Saved entries =
-- Opening Marker --

import Summits.ValiantsHypothesis.ValiantsHypothesis.Theorems.LacunarySymmetroidMatrixDescartesPivotStaircaseAllKSlack
import Summits.ValiantsHypothesis.ValiantsHypothesis.Theorems.LacunarySymmetroidMatrixDescartesCensusPivotKit
import Summits.ValiantsHypothesis.ValiantsHypothesis.Theorems.LacunarySymmetroidMatrixDescartesCensusPivotTwoDescartes
import Summits.ValiantsHypothesis.ValiantsHypothesis.Theorems.LacunarySymmetroidMatrixDescartesCensusPivotBridge
import Summits.ValiantsHypothesis.ValiantsHypothesis.Theorems.LacunarySymmetroidMatrixDescartesCensusPivotNormalForm

/-!
# `MatrixDescartes` (stmt-ValiantsHypothesis-18050) — THE `m = 2` INDEX-ONE PIVOT ROW FOR EVERY `K`:
# `Z₊ ≥ 2K` by a POLE-WEAVING family, hence `RankOneStaircase` HOLDS and the row is pinned in `[2K, 2K + 2]`

HONEST FRAMING.  Cell `pub-symmetroid`, seat `val-sym-mdr-p2` (gen 24); helper file `--supports` the crux
`Theses.LacunarySymmetroid.MatrixDescartes` (OPEN), NO closure claim.  Currency: conjb-1's pivot column
(`…CensusPivotDefs`: `pivotPosRoots`, `PivotRootLawAt`, the named rows).  The tree knew the `m = 2` index-one row
`(2, K)₁` from ABOVE for every `K` (R1₂ `rankOnePivotLawTwo_holds`: `Z₊ ≤ 2K + 2`, conjb-1 g0) but from BELOW only for
`K ≤ 6` (staircase members `5, 7, 9`; balanced blocks `4, 6, 8, 10, 12`); the family statement
`RankOneStaircase : ∀ K ≥ 4, ¬ PivotRootLawAt 2 K 1 (2K − 4)` was «OPEN as a family».  This file proves, for EVERY `K ≥ 2`,
**`not_pivotRootLawAt_two_indexOne : ¬ PivotRootLawAt 2 K 1 (2K − 1)`** — `Z₊ ≥ 2K` is attained at `(2, K)`, index one,
with DIAGONAL letters; this is exactly the budget `2(m−1)(K−1) + 2 = 2K` of the typed bilinear guess R1‴ at `m = 2` — whence
**`rankOneStaircase_holds : RankOneStaircase`** and the two-sided pin **`two_indexOne_row_pinned`:
`PivotRootLawAt 2 K 1 B → 2K ≤ B`, and `PivotRootLawAt 2 K 1 (2K + 2)`** — the `m = 2` index-one row lies in `[2K, 2K + 2]`
for ALL `K`.  Since the letters are diagonal, the same object prices the diagonal-channel rung: no `m = 2` diagonal-letter
index-one law has budget below `2K` (`diagonal_two_indexOne_needs`; `DiagonalRankOneLaw` allows `4(K+1) + 2`).
Nothing here bears on `MatrixDescartes` in its window, on the UPPER rungs R1″/R1‴/R1‴b/R1′ (all OPEN), on
`DoorA26`/`DoorA34` (a pivot count is not a `ζ_sym` row), on the registers, or on `VP ≠ VNP`.

THE OBJECT (POLE WEAVING).  Size `2`, pivot exponent `1`, pivot letter `J = [[−1, 1], [1, 0]]` (index one:
`J + w wᵀ = diag(3, 1/4)` for `w = (2, −1/2)`), one PSD letter `diag(1, 1/32)` BELOW the pivot (exponent `0`) and `c = K − 1`
PSD letters `diag(ε, 8nᵢ)` ABOVE it at the exponents `nᵢ = M^{i+1}`, `M = S²`, `S = 2^{c+7}`, `ε = 1/(512 (c+1)² M^c)` (`i < c`).  Then
    `det F(x) = (1 − x + ε·Σᵢ x^{nᵢ}) · (1/32 + Σᵢ 8nᵢ x^{nᵢ}) − x²`.
Without the two slacks `1/32`, `ε` this is `(1 − x)·C(x) − x²`, `C(x) = Σᵢ 8nᵢ x^{nᵢ}`: its roots are the points where the
lacunary posynomial `C` meets `x²/(1 − x) = Σ_{j≥2} x^j`; the bump `8nᵢ x^{nᵢ}(1 − x)` peaks at `1 − 1/(2nᵢ)` with value
`≥ 2 > x²`, while at `1/2` and at the valleys `1 − 1/(S nᵢ)` every bump is `≤ 1/(8(c+1))` (companion `…AllKCalculus`), so the
determinant alternates `−,+,−,…,+,−` along `2c + 1` points of `(1/2, 1)`: `2c = 2K − 2` roots (Descartes-sharp for one below
letter).  The slacks make the two END letters rank two and buy the two END crossings: `det F(1/16) > 0` (the `1/32`) and
`det F(R) > 0` at `R = 2/ε` (the `ε x^{n_{c−1}}` in the corner entry), while moving no interior sign: `2K` roots in `(1/16, R)`.
MECHANISM (for the census): all interior roots live in ONE scale window below the pole of the lower factor `1 − x`;
scale-separated letters can never do this (far windows are one-sided), which is why every earlier certificate had its roots
clustered «just below the pole of the lower factor» (`…PivotTwoSixTwelve`).

[folklore] Bernoulli's inequality, `(1 − 1/N)^{N} ≤ e^{−1}`, `e^L ≥ L²/2`, the intermediate value theorem (tree kit
`Pivot.le_pivotPosRoots_of_certificate`); the object is this seat's.
-/

set_option linter.dupNamespace false

namespace Summit.ValiantsHypothesis.ValiantsHypothesis.Theorems.LacunarySymmetroidMatrixDescartes.Pivot

open scoped BigOperators Matrix
open Finset

namespace PoleWeave

/-! ### Notation (as in `…PivotStaircaseAllKCalculus` / `…Slack`; local, no definitions) -/

/-- The scale `S = 2^{c+7}`. -/
local notation3 (prettyPrint := false) "S⟦" c "⟧" => (2 ^ (c + 7))

/-- The exponents `nᵢ = (S²)^{i+1}`. -/
local notation3 (prettyPrint := false) "n⟦" c ", " i "⟧" => ((S⟦c⟧ * S⟦c⟧) ^ (i + 1))

/-- The top exponent `T = (S²)^c`. -/
local notation3 (prettyPrint := false) "T⟦" c "⟧" => ((S⟦c⟧ * S⟦c⟧) ^ c)

/-- The gaps `ω_j` of the interior weaving points (`ω₀ = 1/2`, `ω_{2i+1} = 1/(2nᵢ)`, `ω_{2i+2} = 1/(S nᵢ)`). -/
local notation3 (prettyPrint := false) "ω⟦" c ", " j "⟧" =>
  (if j = 0 then ((1 : ℝ) / 2)
    else if j % 2 = 1 then (1 : ℝ) / (2 * (n⟦c, j / 2⟧ : ℝ))
    else (1 : ℝ) / ((S⟦c⟧ * n⟦c, j / 2 - 1⟧ : ℕ) : ℝ))

/-- The corner slack `ε = 1/(512 (c+1)² T)`. -/
local notation3 (prettyPrint := false) "ε⟦" c "⟧" => ((1 : ℝ) / (512 * ((c : ℝ) + 1) ^ 2 * (T⟦c⟧ : ℝ)))

/-- The right end point `R = 1024 (c+1)² T = 2/ε`. -/
local notation3 (prettyPrint := false) "R⟦" c "⟧" => ((1024 : ℝ) * ((c : ℝ) + 1) ^ 2 * (T⟦c⟧ : ℝ))

/-- The closed form with slacks: `gs(t) = (1 − t + ε Σᵢ t^{nᵢ})·(1/32 + Σᵢ 8nᵢ t^{nᵢ}) − t²`. -/
local notation3 (prettyPrint := false) "gs⟦" c "⟧(" t ")" =>
  ((1 - t + ε⟦c⟧ * ∑ i : Fin c, t ^ (n⟦c, (i : ℕ)⟧)) *
      ((1 : ℝ) / 32 + ∑ i : Fin c, (8 * (n⟦c, (i : ℕ)⟧ : ℝ)) * t ^ (n⟦c, (i : ℕ)⟧)) - t ^ 2)

/-- The weaving points: `τ₀ = 1/16`, `τ_{j+1} = 1 − ω_j` (`j ≤ 2c`), `τ_{2c+2} = R`. -/
local notation3 (prettyPrint := false) "τ⟦" c ", " j "⟧" =>
  (if j = 0 then ((1 : ℝ) / 16) else if j = 2 * c + 2 then R⟦c⟧ else 1 - ω⟦c, j - 1⟧)

/-! ### 3. The pole-weaving pencil and its determinant -/

/-- The pivot letter `J = [[−1, 1], [1, 0]]` (local notation). -/
local notation3 (prettyPrint := false) "Jw" => (!![-1, 1; 1, 0] : Matrix (Fin 2) (Fin 2) ℝ)

/-- The `K = c + 1` PSD letters: `diag(1, 1/32)` at exponent `0`, then `diag(ε, 8nᵢ)` at exponent `nᵢ` (local notation). -/
local notation3 (prettyPrint := false) "Pw⟦" c "⟧" =>
  (Fin.cons (Matrix.diagonal ![(1 : ℝ), 1 / 32])
    (fun i : Fin c => Matrix.diagonal ![ε⟦c⟧, 8 * (n⟦c, (i : ℕ)⟧ : ℝ)]) :
      Fin (c + 1) → Matrix (Fin 2) (Fin 2) ℝ)

/-- The exponents `(0, n₀, …, n_{c−1})` (local notation). -/
local notation3 (prettyPrint := false) "dw⟦" c "⟧" =>
  (Fin.cons 0 (fun i : Fin c => n⟦c, (i : ℕ)⟧) : Fin (c + 1) → ℕ)

/-- The index-one witness `w = (2, −1/2)ᵀ` (local notation). -/
local notation3 (prettyPrint := false) "Ww" =>
  (Matrix.of fun (i : Fin 2) (_ : Fin 1) => (![(2 : ℝ), -1 / 2] : Fin 2 → ℝ) i)

/-- **Closed form**: `det (t • J + diag(1, 1/32) + Σᵢ t^{nᵢ} diag(ε, 8nᵢ)) = gs(t)`. [folklore] -/
theorem det_eq (c : ℕ) (t : ℝ) : (t ^ 1 • Jw + ∑ k, t ^ (dw⟦c⟧ k) • Pw⟦c⟧ k).det = gs⟦c⟧(t) := by
  rw [Fin.sum_univ_succ]
  simp only [Fin.cons_zero, Fin.cons_succ, pow_zero, one_smul, pow_one]
  rw [Matrix.det_fin_two]
  have h11 : (∑ i : Fin c, t ^ (n⟦c, (i : ℕ)⟧) • Matrix.diagonal ![ε⟦c⟧, 8 * (n⟦c, (i : ℕ)⟧ : ℝ)]) 1 1
      = ∑ i : Fin c, (8 * (n⟦c, (i : ℕ)⟧ : ℝ)) * t ^ (n⟦c, (i : ℕ)⟧) := by
    rw [Matrix.sum_apply]
    refine Finset.sum_congr rfl fun i _ => ?_
    simp [Matrix.smul_apply, mul_comm]
  have h00 : (∑ i : Fin c, t ^ (n⟦c, (i : ℕ)⟧) • Matrix.diagonal ![ε⟦c⟧, 8 * (n⟦c, (i : ℕ)⟧ : ℝ)]) 0 0
      = ε⟦c⟧ * ∑ i : Fin c, t ^ (n⟦c, (i : ℕ)⟧) := by
    rw [Matrix.sum_apply, Finset.mul_sum]
    refine Finset.sum_congr rfl fun i _ => ?_
    simp [Matrix.smul_apply, mul_comm]
  have h01 : (∑ i : Fin c, t ^ (n⟦c, (i : ℕ)⟧) • Matrix.diagonal ![ε⟦c⟧, 8 * (n⟦c, (i : ℕ)⟧ : ℝ)]) 0 1 = 0 := by
    rw [Matrix.sum_apply]; simp [Matrix.smul_apply]
  have h10 : (∑ i : Fin c, t ^ (n⟦c, (i : ℕ)⟧) • Matrix.diagonal ![ε⟦c⟧, 8 * (n⟦c, (i : ℕ)⟧ : ℝ)]) 1 0 = 0 := by
    rw [Matrix.sum_apply]; simp [Matrix.smul_apply]
  simp only [Matrix.add_apply, Matrix.smul_apply]
  rw [h00, h01, h10, h11]
  simp
  ring

/-- `J` is symmetric. -/
theorem isSymm_J : (Jw).IsSymm := by
  unfold Matrix.IsSymm; ext i j; fin_cases i <;> fin_cases j <;> rfl

/-- The letters are positive semidefinite. -/
theorem posSemidef_P (c : ℕ) (k : Fin (c + 1)) : (Pw⟦c⟧ k).PosSemidef := by
  refine Fin.cases ?_ (fun i => ?_) k
  · simp only [Fin.cons_zero]
    rw [Matrix.posSemidef_diagonal_iff]
    intro l
    fin_cases l
    · simp
    · simp
  · simp only [Fin.cons_succ]
    rw [Matrix.posSemidef_diagonal_iff]
    intro l
    fin_cases l
    · have h : (0 : ℝ) ≤ ε⟦c⟧ := by positivity
      simpa using h
    · have h8 : (0 : ℝ) ≤ 8 * (n⟦c, (i : ℕ)⟧ : ℝ) := by positivity
      simpa using h8

/-- The letters are DIAGONAL. -/
theorem diagonal_P (c : ℕ) (k : Fin (c + 1)) (a b : Fin 2) (hab : a ≠ b) : Pw⟦c⟧ k a b = 0 := by
  refine Fin.cases ?_ (fun i => ?_) k
  · simp only [Fin.cons_zero]; exact Matrix.diagonal_apply_ne _ hab
  · simp only [Fin.cons_succ]; exact Matrix.diagonal_apply_ne _ hab

/-- The pivot has index one: `J + w wᵀ = diag(3, 1/4) ⪰ 0` for `w = (2, −1/2)`. -/
theorem indexOne_J : (Jw + Ww * Wwᵀ).PosSemidef := by
  have h : Jw + Ww * Wwᵀ = Matrix.diagonal ![(3 : ℝ), 1 / 4] := by
    ext i j
    fin_cases i <;> fin_cases j <;> simp [Matrix.mul_apply] <;> norm_num
  rw [h, Matrix.posSemidef_diagonal_iff]
  intro i; fin_cases i <;> simp

/-! ### 4. The count and the packaged object -/

/-- **`Z₊ ≥ 2c + 2` at `(2, c+1)`, index one, diagonal letters** (`c ≥ 1`): the pole-weaving pencil has at least
`2c + 2` distinct positive determinant roots. -/
theorem le_pivotPosRoots (c : ℕ) (hc : 1 ≤ c) : 2 * c + 2 ≤ pivotPosRoots 1 (dw⟦c⟧) Jw (Pw⟦c⟧) := by
  refine le_pivotPosRoots_of_certificate (det_eq c) (fun j : Fin (2 * c + 2 + 1) => τ⟦c, (j : ℕ)⟧)
    (Fin.strictMono_iff_lt_succ.2 fun j => ?_) (fun j => τ_pos c j (by omega)) (fun j => ?_)
  · simp only [Fin.val_castSucc, Fin.val_succ]
    exact τ_succ_lt c j j.isLt
  · simp only [Fin.val_castSucc, Fin.val_succ]
    exact gs_alternates c j hc j.isLt

/-- **The pole-weaving object, packaged**: for every `c ≥ 1` a `2 × 2` pivot pencil with pivot exponent `1`, symmetric
pivot letter of index one, `c + 1` DIAGONAL PSD letters, and `≥ 2c + 2` distinct positive determinant roots. -/
theorem exists_poleWeave (c : ℕ) (hc : 1 ≤ c) :
    ∃ (d : Fin (c + 1) → ℕ) (J : Matrix (Fin 2) (Fin 2) ℝ) (P : Fin (c + 1) → Matrix (Fin 2) (Fin 2) ℝ),
      J.IsSymm ∧ (∀ k, (P k).PosSemidef) ∧ (∀ k i j, i ≠ j → P k i j = 0) ∧
      (∃ W : Matrix (Fin 2) (Fin 1) ℝ, (J + W * Wᵀ).PosSemidef) ∧ 2 * c + 2 ≤ pivotPosRoots 1 d J P :=
  ⟨dw⟦c⟧, Jw, Pw⟦c⟧, isSymm_J, posSemidef_P c, fun k i j hij => diagonal_P c k i j hij, ⟨Ww, indexOne_J⟩,
    le_pivotPosRoots c hc⟩

end PoleWeave

/-! ### 5. The theorems of the column -/

/-- **THE `m = 2` INDEX-ONE ROW FROM BELOW, FOR EVERY `K`.**  For every `K ≥ 2` the row «`Z₊ ≤ 2K − 1`» FAILS at format
`(2, K)`, pivot index `1`: the pole-weaving pencil (diagonal letters) has `≥ 2K` distinct positive roots — the budget
`2(m−1)(K−1) + 2` of R1‴ `RankOnePivotLawBilinear` at `m = 2`, now attained for every `K` (the tree had `K ≤ 6`). -/
theorem not_pivotRootLawAt_two_indexOne (K : ℕ) (hK : 2 ≤ K) : ¬ PivotRootLawAt 2 K 1 (2 * K - 1) := by
  obtain ⟨c, rfl⟩ : ∃ c, K = c + 1 := ⟨K - 1, by omega⟩
  obtain ⟨d, J, P, hJ, hP, -, hW, hle⟩ := PoleWeave.exists_poleWeave c (by omega)
  intro h
  have h1 := h 1 d J P hJ hP hW
  omega

/-- **`RankOneStaircase` HOLDS** (`…CensusPivotDefs`, conjb-1 g0, «OPEN as a family» until now; members `K = 4, 5, 6`
were certified one by one): at `m = 2`, index `1`, `K ≥ 4` PSD letters allow `≥ 2K − 3` positive roots — indeed `≥ 2K`. -/
theorem rankOneStaircase_holds : RankOneStaircase := fun K hK h =>
  not_pivotRootLawAt_two_indexOne K (by omega) (pivotRootLawAt_mono h (by omega))

/-- Budget form: any valid `m = 2` index-one row at `K ≥ 2` letters has budget `≥ 2K`. -/
theorem le_of_pivotRootLawAt_two_indexOne {K B : ℕ} (hK : 2 ≤ K) (h : PivotRootLawAt 2 K 1 B) : 2 * K ≤ B := by
  by_contra hB
  exact not_pivotRootLawAt_two_indexOne K hK (pivotRootLawAt_mono h (by omega))

/-- **THE `m = 2` INDEX-ONE ROW IS PINNED IN `[2K, 2K + 2]` FOR EVERY `K ≥ 2`**: the lower end by pole weaving (this file),
the upper end by conjb-1 g0's Descartes count R1₂ (`pivotRootLawAt_two`).  The typed bilinear guess R1‴ predicts `2K`. -/
theorem two_indexOne_row_pinned (K : ℕ) (hK : 2 ≤ K) :
    (∀ B, PivotRootLawAt 2 K 1 B → 2 * K ≤ B) ∧ PivotRootLawAt 2 K 1 (2 * K + 2) :=
  ⟨fun _ h => le_of_pivotRootLawAt_two_indexOne hK h, pivotRootLawAt_two K 1⟩

/-- `R1‴` at `m = 2` would be EXACT: `RankOnePivotLawBilinear → (PivotRootLawAt 2 K 1 B ↔ 2K ≤ B)` for `K ≥ 2`
(its budget `2·(2−1)·(K−1) + 2 = 2K` is attained for every `K`).  Nothing asserts R1‴. -/
theorem two_indexOne_row_iff_of_bilinear (h : RankOnePivotLawBilinear) {K B : ℕ} (hK : 2 ≤ K) :
    PivotRootLawAt 2 K 1 B ↔ 2 * K ≤ B := by
  refine ⟨le_of_pivotRootLawAt_two_indexOne hK, fun hB => pivotRootLawAt_mono (h 2 K) ?_⟩
  have : 2 * (2 - 1) * (K - 1) + 2 = 2 * K := by omega
  omega

/-- Propagation to every larger size and index (zero padding, tree `pivotRootLawAt_of_le_size` /
`pivotRootLawAt_of_le_index`): for `m ≥ 2`, `q ≥ 1`, `K ≥ 2` the row «`Z₊ ≤ 2K − 1`» fails at `(m, K)`, index `q`. -/
theorem not_pivotRootLawAt_of_two_le {m K q : ℕ} (hm : 2 ≤ m) (hK : 2 ≤ K) (hq : 1 ≤ q) :
    ¬ PivotRootLawAt m K q (2 * K - 1) := by
  intro h
  obtain ⟨r, rfl⟩ := Nat.exists_eq_add_of_le hq
  exact not_pivotRootLawAt_two_indexOne K hK (pivotRootLawAt_of_le_size hm (pivotRootLawAt_of_le_index h))

/-- **The price of the diagonal-channel rung at `m = 2`.**  `DiagonalRankOneLaw` (`…CensusPivotDefs`, OPEN) asks for
`Z₊ ≤ m²(K+1) + 2` when all PSD letters are diagonal; at `m = 2` no diagonal-letter index-one law can have budget below `2K`:
for every `c ≥ 1` there is a `2 × 2` index-one pivot pencil with `c + 1` DIAGONAL PSD letters and `≥ 2c + 2` positive roots. -/
theorem diagonal_two_indexOne_needs (c : ℕ) (hc : 1 ≤ c) :
    ∃ (e : ℕ) (d : Fin (c + 1) → ℕ) (J : Matrix (Fin 2) (Fin 2) ℝ) (P : Fin (c + 1) → Matrix (Fin 2) (Fin 2) ℝ),
      J.IsSymm ∧ (∀ k, (P k).PosSemidef) ∧ (∀ k i j, i ≠ j → P k i j = 0) ∧
      (∃ W : Matrix (Fin 2) (Fin 1) ℝ, (J + W * Wᵀ).PosSemidef) ∧ 2 * c + 2 ≤ pivotPosRoots e d J P :=
  ⟨1, PoleWeave.exists_poleWeave c hc⟩

end Summit.ValiantsHypothesis.ValiantsHypothesis.Theorems.LacunarySymmetroidMatrixDescartes.Pivot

-- Closing Marker --

WORK TASK = Word for word, restate the lines of the data above that fall between the line holding "le_pivotPosRoots c hc⟩" and the line holding "INDEX-ONE ROW IS", inclusive, and no other lines.

OUTPUT OF THE EXERCISE =
    le_pivotPosRoots c hc⟩

end PoleWeave

/-! ### 5. The theorems of the column -/

/-- **THE `m = 2` INDEX-ONE ROW FROM BELOW, FOR EVERY `K`.**  For every `K ≥ 2` the row «`Z₊ ≤ 2K − 1`» FAILS at format
`(2, K)`, pivot index `1`: the pole-weaving pencil (diagonal letters) has `≥ 2K` distinct positive roots — the budget
`2(m−1)(K−1) + 2` of R1‴ `RankOnePivotLawBilinear` at `m = 2`, now attained for every `K` (the tree had `K ≤ 6`). -/
theorem not_pivotRootLawAt_two_indexOne (K : ℕ) (hK : 2 ≤ K) : ¬ PivotRootLawAt 2 K 1 (2 * K - 1) := by
  obtain ⟨c, rfl⟩ : ∃ c, K = c + 1 := ⟨K - 1, by omega⟩
  obtain ⟨d, J, P, hJ, hP, -, hW, hle⟩ := PoleWeave.exists_poleWeave c (by omega)
  intro h
  have h1 := h 1 d J P hJ hP hW
  omega

/-- **`RankOneStaircase` HOLDS** (`…CensusPivotDefs`, conjb-1 g0, «OPEN as a family» until now; members `K = 4, 5, 6`
were certified one by one): at `m = 2`, index `1`, `K ≥ 4` PSD letters allow `≥ 2K − 3` positive roots — indeed `≥ 2K`. -/
theorem rankOneStaircase_holds : RankOneStaircase := fun K hK h =>
  not_pivotRootLawAt_two_indexOne K (by omega) (pivotRootLawAt_mono h (by omega))

/-- Budget form: any valid `m = 2` index-one row at `K ≥ 2` letters has budget `≥ 2K`. -/
theorem le_of_pivotRootLawAt_two_indexOne {K B : ℕ} (hK : 2 ≤ K) (h : PivotRootLawAt 2 K 1 B) : 2 * K ≤ B := by
  by_contra hB
  exact not_pivotRootLawAt_two_indexOne K hK (pivotRootLawAt_mono h (by omega))

/-- **THE `m = 2` INDEX-ONE ROW IS PINNED IN `[2K, 2K + 2]` FOR EVERY `K ≥ 2`**: the lower end by pole weaving (this file),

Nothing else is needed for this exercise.